Now, let’s run through a few key takeaways.

This Was A Strong Rotation Away From Tech & Growth

It’s no surprise that the day’s biggest losers were tech, growth, high beta and the magnificent 7 stocks. By extension, the momentum factor lost almost as much because it’s heavily overweight to tech. The quality factor, which also includes several of the mag 7 companies, actually salvaged a relatively reasonable day because it was balanced out by other more defensive holdings.

But look at the biggest winners - dividend aristocrats, low volatility, high dividend, value, Treasuries, consumer staples and healthcare. Those are all the leaders you would expect to see in a broad risk-off move, which is exactly what this was.

In a lot of cases, especially over the past couple years, you’ll see the S&P 500 down, but tech still being one of the best sector performers. Not today. This was as traditional as traditional gets when it comes to market rotations.

NVIDIA Led The Tech Sell-Off, But It Was Far From Alone

NVIDIA accounts for nearly 14% of the Technology Select Sector SPDR ETF (XLK), so it was entirely expected that the cap-weighted indices would perform worse on Monday. The equal-weight version of the sector, the Invesco S&P 500 Equal Weight Technology ETF (RSPT) in which NVIDIA accounts for less than 1.5% of the weight of the 70-ish name index, however, didn’t perform significantly better.

Beating XLK by 1.5% obviously isn’t meaningless, but a 3.4% loss is still significant. NVIDIA may get the headlines, but the selling was quite broad across the sector. This was a mass rejection of almost anything tech-related.

Rotation Doesn’t Necessarily Mean Sell-Off

Now, before you I give you the impression that I think everything is all doom and gloom, let’s look at the bright side. Look at the return matrix above and realize that this was a rotation, not a sell-off.
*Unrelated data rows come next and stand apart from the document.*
import Mathlib.CategoryTheory.Comma.Over.Basic
import Mathlib.CategoryTheory.Limits.Shapes.IsTerminal
import Mathlib.CategoryTheory.Limits.Shapes.BinaryProducts
import Mathlib.CategoryTheory.Limits.Shapes.FiniteProducts
import Mathlib.CategoryTheory.Limits.Shapes.Countable
import Mathlib.CategoryTheory.Limits.FormalCoproducts.Basic
import Mathlib.CategoryTheory.Endomorphism
import Mathlib.CategoryTheory.Skeletal
import Mathlib.CategoryTheory.IsConnected
import Mathlib.CategoryTheory.EpiMono
import Mathlib.CategoryTheory.ObjectProperty.FullSubcategory
import Mathlib.CategoryTheory.Action.Continuous
import Mathlib.CategoryTheory.FintypeCat
import Mathlib.Topology.Category.FinTopCat
import Mathlib.Topology.Algebra.Group.Basic
import Mathlib.Algebra.Group.Subgroup.Basic
import HarnessLib

/-!
# Frobenioids I, §0: the category-theoretic dictionary, part 1 (STEP-0 calibration fragment)

Mochizuki, *The geometry of Frobenioids I: the general theory*, Kyushu J. Math. **62** (2008)
293–400, §0 "Notations and Conventions", paragraphs **Topological Groups** and **Categories**,
kurims text pp. 13–16 [cite: MochizukiFrdI2008, §0 pp.13-16]: the vocabulary (slim profinite
groups, `B(Π)`, slices, FSM-morphisms, sub-automorphisms and `Aut`-saturation, rigid functors and
slim categories, `0`- and `1`-commutativity, skeleta, connected / mobile / quasi-connected objects,
totally and almost totally epimorphic categories, categories of finitely / countably connected
type, `C⁰`, `C^⊥`, `C^⊤`, connected categories) together with the claims printed on those pages:

* composites of FSM-morphisms are FSM-morphisms (p. 14);
* `Aut_C(A) ⊆ Aut^sub_C(A)` (p. 14);
* when the composites are rigid, a `1`-commutative diagram has a *unique* witnessing isomorphism
  (p. 15);
* connected objects are quasi-connected (p. 15);
* in a category of finitely (resp. countably) connected type every nonempty object is mobile, so a
  nonempty object is connected iff it is quasi-connected (p. 15);
* a mobile object all of whose incoming arrows with nonempty domain are epimorphisms is connected;
  hence in a totally epimorphic category every object is quasi-connected (p. 15);
* in a totally epimorphic category, if `α ∘ β` is an isomorphism then so are `α` and `β` (p. 16).

Mathlib already IS much of this vocabulary and we only record the dictionary: `C_A = Over A`,
`^A C = Under A`, `(j_A)_! = Over.forget A`, `f_! = Over.map f`, `End_C(A) = End A`,
`Aut_C(A) = Aut A`, skeleton = `Skeletal` / `Skeleton`, `C^⊥`/`C^⊤` = full subcategories of
`Limits.FormalCoproduct C` (whose `Hom` is literally the displayed formula
`Hom(∐ Aᵢ, ∐ Bⱼ) = ∏ᵢ ∐ⱼ Hom(Aᵢ, Bⱼ)` of p. 16), connected category = `IsConnected`.

Deliberately NOT here (listed for the calibration record): the equivalences
`(C^⊥)⁰ ≃ C`, `(D⁰)^⊥ ≃ D` and the statements "`C^⊥` is of finitely connected type",
"`C` totally epimorphic ⇒ `C^⊥` almost totally epimorphic" (p. 16), and the cited external fact
"`Π` is slim iff `B(Π)` is slim" ([GeoAn] Cor. 1.1.6); pp. 17–18 are in the companion file
`CategoriesFactorization.lean`. No statement of the paper is strengthened.
-/

namespace Literature.AlgebraicGeometry.Frobenioids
It becomes a sell-off when everybody capitulates and heads for the exits no matter the cost. Sell-offs are marked by disorder and high volatility.

Monday didn’t really have those markers. Look at this chart of the VIX.

Right at the open, it touched the low-20s, but almost immediately moved into the high-teens where it remained for the rest of the day. That’s not panic trading. That’s pretty orderly.

On a day when the S&P 500 was down 1.5%, a total of seven of the 11 S&P 500 sectors were positive. Nine of the factors listed above were in the green. Several of the major international markets posted gains as well. The equal-weight S&P 500 was virtually flat on the day.

There’s no question that this was a major risk-off move on Monday, but there wasn’t the big rush to cash that you might expect to see. Instead, it was a larger move from large-cap growth and tech to value, low volatility and Treasuries.

Final Thoughts

This was always the biggest risk of an S&P 500 that is so top-heavy. A big down day in one of the magnificent 7 stocks could trigger a big decline in one of the major indices. We got that today from NVIDIA. Unfortunately, most investors are piled into the S&P 500 and Nasdaq 100, so they got to experience the brunt of the damage. But that was far from representative of the rest of the market. If you were diversified and balanced out growth with value, tech with dividend payers and high beta with low volatility, you probably didn’t experience much pain today.

Does the sentiment of what happened today carry into the future? We don’t really know enough about DeepSeek to give a confident answer, but I’d be a little worried right now. The catalyst for this wasn’t just a disappointing economic number that will be forgotten in a week and replaced in a month. This could be a genuine sea change in the landscape of the AI marketplace, the biggest technological revolution since the internet. If we find out that we were understanding this all wrong, there could be a significant market repricing.

My takeaway would be to not make any sudden or major portfolio changes. Keep an eye on the situation and if you’re feeling a little uneasy, rotate out of some of your riskier positions into something more conservative. A lot of people find out what their risk tolerance really is on days like this. The DeepSeek development could become a game changer, but keep a level head for now.